Tanzu Application Service ( c2c ) Container Container networking packets are dropped in NSX environments
search cancel

Tanzu Application Service ( c2c ) Container Container networking packets are dropped in NSX environments

book

Article ID: 298181

calendar_today

Updated On:

Products

VMware Tanzu Application Service for VMs

Issue/Introduction

This Knowledge Base (KB) article details container to container networking (c2c) in Tanzu Application Service (TAS) is impacted in certain vmware NSX environments

For insight into how c2c works within TAS, please review this KB article.

VMs deployed by Bosh have checksum offloading enabled for the eth0 interface. Packet drops are caused by invalid tcp checksums errors for vxlan overlay packets.  As a result, these packets can be discarded by either network devices or the receiving VM, leading to network timeouts.


Environment

Product Version: 6.0, 10.0

Cause

There are two possible causes 

 

Issue #1 

In older versions of Vsphere 7 there is a known issue related to the vmxnet3 driver.  This is fixed in 7.0 update 3q or later. For more information on this vmxnet3 bug, please see this KB article.  Most or all production Vsphere environments to date should already have this fix. 

This bug is mentioned in the release notes here as well. 

https://docs.vmware.com/en/VMware-vSphere/7.0/rn/vsphere-esxi-70u3q-release-notes/index.html

"PR 3282224: VXLAN traffic generated from a guest VM to port 4789 fails"

 

Issue #2

Container to Container VXLAN communication (TAS) getting dropped for TCP Checksum errors because NSX overlay does not support inner VXLAN offload + Geneve encap.  Even if Elastic Application Services do not have NCP tile installed you can still be impacted by this issue.  If the NSX segment backing the BOSH deployed vms uses and overlay then container to container network will not function unless the workaround described in this KB is applied.  

See KB https://knowledge.broadcom.com/external/article/423328/container-to-container-vxlan-communicati.html for more details.  

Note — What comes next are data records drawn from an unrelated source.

import Summits.BirchSwinnertonDyer.BirchSwinnertonDyer.Theorems.KolyvaginRoadThreeSchneiderTamAtThreeHeightLogNumeratorDeepRefinedCriterion
import Summits.BirchSwinnertonDyer.BirchSwinnertonDyer.Theses.KolyvaginRoadThree
import HarnessLib

/-!
# Crux `SchneiderTamAtThree` (item 19154) — THE HEIGHT IS THE LOGARITHM OF THE NUMERATOR, DEEP POINTS,
# part 9: the crux on the refined-deep numerator sub-locus (crux named by name; imports the route file)

HONEST FRAMING (cell `bsd-stepL`, seat `bsd-stepL-tam3-p2` g2, WIDTH-LEVER second lane «closed-form
Schneider local factor at 3 … finite case table proved once»; `--supports stmt-BirchSwinnertonDyer-19154
--as helper`): THEOREMS ONLY; 0 definitions, 0 named facts, 0 sorry; nothing here proves the crux
class-wide, Schneider's conjecture or BSD — the crux stays OPEN (class-wide it is the transcendence-type
statement `Σ²_E(P) ≠ den x(P)` on every admissible point of every curve of the locus). This thin file only
names the crux; the mathematics is in the route-free deep parts 1–8.

* `regulatorNonvanishingAt_three_of_classX11b_of_num_criterion_deep'` — for `W` of class X11b at `3`,
  non-split at `3`, `3^d ∣ 3Δ` read through `3⁻¹‖1/j‖₃ ≤ 3^{−d}`, with an admissible rational point of level
  `≥ 2` (`3⁴ ∣ den x`), `d ≤ v₃(den x)`, passing the REFINED DEEP numerator criterion
  `3^{v₃(den x)+d} ∤ c₄((num x)³ − num x) + 2(b₂b₄ − 18b₆)·den x`: `RegulatorNonvanishingAt W 3` (GZK by
  name for the rank).
* `schneiderTamAtThree_of_num_witnesses_deep'` — **the crux ⟸ one refined-deep witness per curve of the
  locus** (given GZK). This is the exact shape of what the «finite case table by Kodaira type» contributes:
  the `3`-adic height of a point of level `k ≥ 2` is the RATIONAL closed form
  `log₃ num x + ((b₂b₄ − 18b₆)/c₄)·den x/num x` to precision `3^{2k + min(2k, v₃Δ + 1)}` (parts 3b, 6), so
  Schneider's binder at `3` holds for every curve carrying a point whose closed form is non-zero at that
  precision — on lane A's table of record (690 TRUE-OPEN classes) such a point (`Q` or `3Q`) exists in
  690/690 rows (kit j285773; Lean rows in parts 4, 8 and `…SecondOrderCert`). No bounded precision closes
  the class: `v₃(ĥ₃)` is unbounded over the locus.

References: [SteinWuthrich2013] §4.2, Conj. 4.1; [Schneider1982PadicHeightI] §1;
[KolyvaginEulerSystems1990] Thm. A; tree: deep part 7 (`…DeepRefinedCriterion`).
-/

noncomputable section

open scoped Classical
open WeierstrassCurve Literature.NumberTheory.EllipticCurves
open Literature.NumberTheory.EllipticCurves.SteinWuthrich2013
open Literature.NumberTheory.EllipticCurves.Rank1Residual
open Summit.BirchSwinnertonDyer.Uniform.UI.O2

namespace Summit.BirchSwinnertonDyer.Rank1Residual.X11b.RegMult.HeightLogNumerator

section Crux

variable {W : WeierstrassCurve ℚ}

/-- **Schneider's binder at `3` on the refined-deep numerator sub-locus of class X11b** (given GZK by name
for rank one): class X11b at `3`, non-split at `3`, `3⁻¹‖1/j‖₃ ≤ 3^{−d}`, an admissible rational point with
`3⁴ ∣ den x`, `d ≤ v₃(den x)` and `3^{v₃(den x)+d} ∤ c₄((num x)³ − num x) + 2(b₂b₄ − 18b₆)·den x` ⟹
`RegulatorNonvanishingAt W 3`. [cite: SteinWuthrich2013, §4.2, Conj. 4.1] [cite: KolyvaginEulerSystems1990, Thm. A] -/
theorem regulatorNonvanishingAt_three_of_classX11b_of_num_criterion_deep'
    (hGZK : rank_eq_analyticRank_of_analyticRank_le_one) (W : WeierstrassCurve ℚ) [W.IsElliptic]
    [W.IsGloballyMinimal] (hX : Summit.BirchSwinnertonDyer.Rank1Residual.ClassX11b W 3)
    (hns : ¬ W.HasSplitMultiplicativeReductionAtPrime 3)
    {x y : ℚ} {h : W.toAffine.Nonsingular x y} (hadm : W.IsAdmissible 3 (.some x y h))
    (h4 : 4 ≤ padicValNat 3 x.den) {d : ℕ} (hd : d ≤ padicValNat 3 x.den)
    (hjd : 3⁻¹ * ‖((W.j : ℚ_[3]))⁻¹‖ ≤ (3 : ℝ) ^ (-(d : ℤ))) {N : ℤ}
    (hN : W.c₄ * ((x.num : ℚ) ^ 3 - x.num) + 2 * (W.b₂ * W.b₄ - 18 * W.b₆) * (x.den : ℚ) = (N : ℚ))
    (hcrit : ¬ ((3 : ℤ) ^ (padicValNat 3 x.den + d) ∣ N)) :
    X11b.ClassClosure.RegulatorNonvanishingAt W 3 :=
  regulatorNonvanishingAt_three_of_num_criterion_deep' hX.2.2.1 hns (by rw [(hGZK W hX.1.le).1, hX.1])
    hadm h4 hd hjd hN hcrit

/-- **`SchneiderTamAtThree` ⟸ one REFINED-DEEP numerator witness per curve** (given GZK): if every curve
of the crux's locus (`ClassX11b W 3`, (ram), non-split at `3`, `3 ∣ ∏ c_ℓ`) has an admissible rational point
`(x, y)` of level `≥ 2` and integers `d ≤ v₃(den x)`, `N = c₄((num x)³ − num x) + 2(b₂b₄ − 18b₆)·den x`
with `3⁻¹‖1/j‖₃ ≤ 3^{−d}` and `3^{v₃(den x)+d} ∤ N`, the crux holds. CONDITIONAL on the witness hypothesis
`hwit` — a statement about rational points of infinitely many curves (true, with the point `Q` or `3Q` of
lane A's table, on 690/690 tabulated classes, kit j285773) — recorded as the exact shape of what the
closed form by Kodaira type contributes to this crux; no bounded precision closes the class.
[cite: SteinWuthrich2013, §4.2, Conj. 4.1] [cite: KolyvaginEulerSystems1990, Thm. A] -/
theorem schneiderTamAtThree_of_num_witnesses_deep' (hGZK : rank_eq_analyticRank_of_analyticRank_le_one)
    (hwit : ∀ (W : WeierstrassCurve ℚ) [W.IsElliptic] [W.IsGloballyMinimal],
      Summit.BirchSwinnertonDyer.Rank1Residual.ClassX11b W 3 →
      Literature.NumberTheory.EllipticCurves.Rank1Residual.Ram W 3 →
      ¬ W.HasSplitMultiplicativeReductionAtPrime 3 → 3 ∣ W.tamagawaProduct →
      ∃ (x y : ℚ) (h : W.toAffine.Nonsingular x y) (d : ℕ) (N : ℤ), W.IsAdmissible 3 (.some x y h) ∧
        4 ≤ padicValNat 3 x.den ∧ d ≤ padicValNat 3 x.den ∧
        3⁻¹ * ‖((W.j : ℚ_[3]))⁻¹‖ ≤ (3 : ℝ) ^ (-(d : ℤ)) ∧
        W.c₄ * ((x.num : ℚ) ^ 3 - x.num) + 2 * (W.b₂ * W.b₄ - 18 * W.b₆) * (x.den : ℚ) = (N : ℚ) ∧
        ¬ ((3 : ℤ) ^ (padicValNat 3 x.den + d) ∣ N)) :
    Summit.BirchSwinnertonDyer.BirchSwinnertonDyer.Theses.KolyvaginRoadThree.SchneiderTamAtThree := by
  intro W _ _ hX hram hns htam
  obtain ⟨x, y, h, d, N, hadm, h4, hd, hjd, hN, hcrit⟩ := hwit W hX hram hns htam
  exact regulatorNonvanishingAt_three_of_classX11b_of_num_criterion_deep' hGZK W hX hns hadm h4 hd hjd hN
    hcrit

end Crux

end Summit.BirchSwinnertonDyer.Rank1Residual.X11b.RegMult.HeightLogNumerator

end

This issue is most often observed after upgrading the BOSH Linux stemcell to 1.894 or later.  Also the latest Windows Stemcells will see drops as well. 

 

 

Resolution

 

Windows Workaround

bosh ssh into the windows diego cell and start powershell.  The commands below show how to disable checksum offload for TCP and verify the settings take effect.  This change will persist on reboot, however a bosh vm create operation caused by a stemcell upgrade or running bosh recreate will reenable TCP checksum offload.  

PS C:\> Start-Process powershell -Verb runAs
PS C:\> Disable-NetAdapterChecksumOffload -Name "*" -TcpIPv6 -TcpIPv4

verify settings take effect:
PS C:\> Get-NetAdapterChecksumOffload -Name "*"

 

Linux Workaround 1


This method will restore the communication, however it will not persist if the VM is recreated for any reason. This method involves using the BOSH cli to ssh into the instances and running a command:

 

bosh -d <CF-GUID> ssh diego_cell -c "sudo /usr/sbin/ethtool -K eth0 tx-checksum-ip-generic off”


Please substitute the CF-GUID for your cf deployment name, along with any necessary changes for bosh cli usage. Also note that if this is occurring in isolation segments, to do the same there.
 

bosh -d <p-isolation-segment-GUID> ssh isolated_diego_cell -c "sudo /usr/sbin/ethtool -K eth0 tx-checksum-ip-generic off”


Please substitute the naming to match the environment's naming convention for the isolation segment. 


Linux Workaround 2


This method will restore the communication, and it will persist if the VM is recreated or restarted for any reason. This method involves leveraging os-conf via a BOSH runtime-config.

Create a file called os-conf-c2c.yml with the following content:
 

releases:
- name: os-conf
  version: 22.2.1
 
 
addons:
  - name: os-configuration
    include:
      jobs:
      - name: rep
        release: diego
      deployments:
      - cf-GUID
    jobs:
    - name: pre-start-script
      release: os-conf
      properties:
        script: |-
          #!/bin/bash
 
          /usr/sbin/ethtool -K eth0 tx-checksum-ip-generic off
          echo "ACTION==\"add|change\", SUBSYSTEM==\"net\", KERNEL==\"eth*|en*\", RUN+=\"/usr/sbin/ethtool -K \$name tx-checksum-ip-generic off\"" > /etc/udev/rules.d/61-net.tx-checksum-ip-generic.rules


Please substitute any values specific to the environment this is being applied to. For example, the os-conf release version and the cf-GUID part. Additionally if there are isolation segments that need this, be sure to modify the placement rules however needed. For example, we may remove the deployment block if we want it to be applied to all VMs with the release diego.

Once the file is saved, it can be uploaded to BOSH:

bosh update-config --type=runtime --name=os-conf-c2c os-conf-c2c.yml


Then an Apply Changes to all applicable tiles (tiles that include diego_cells).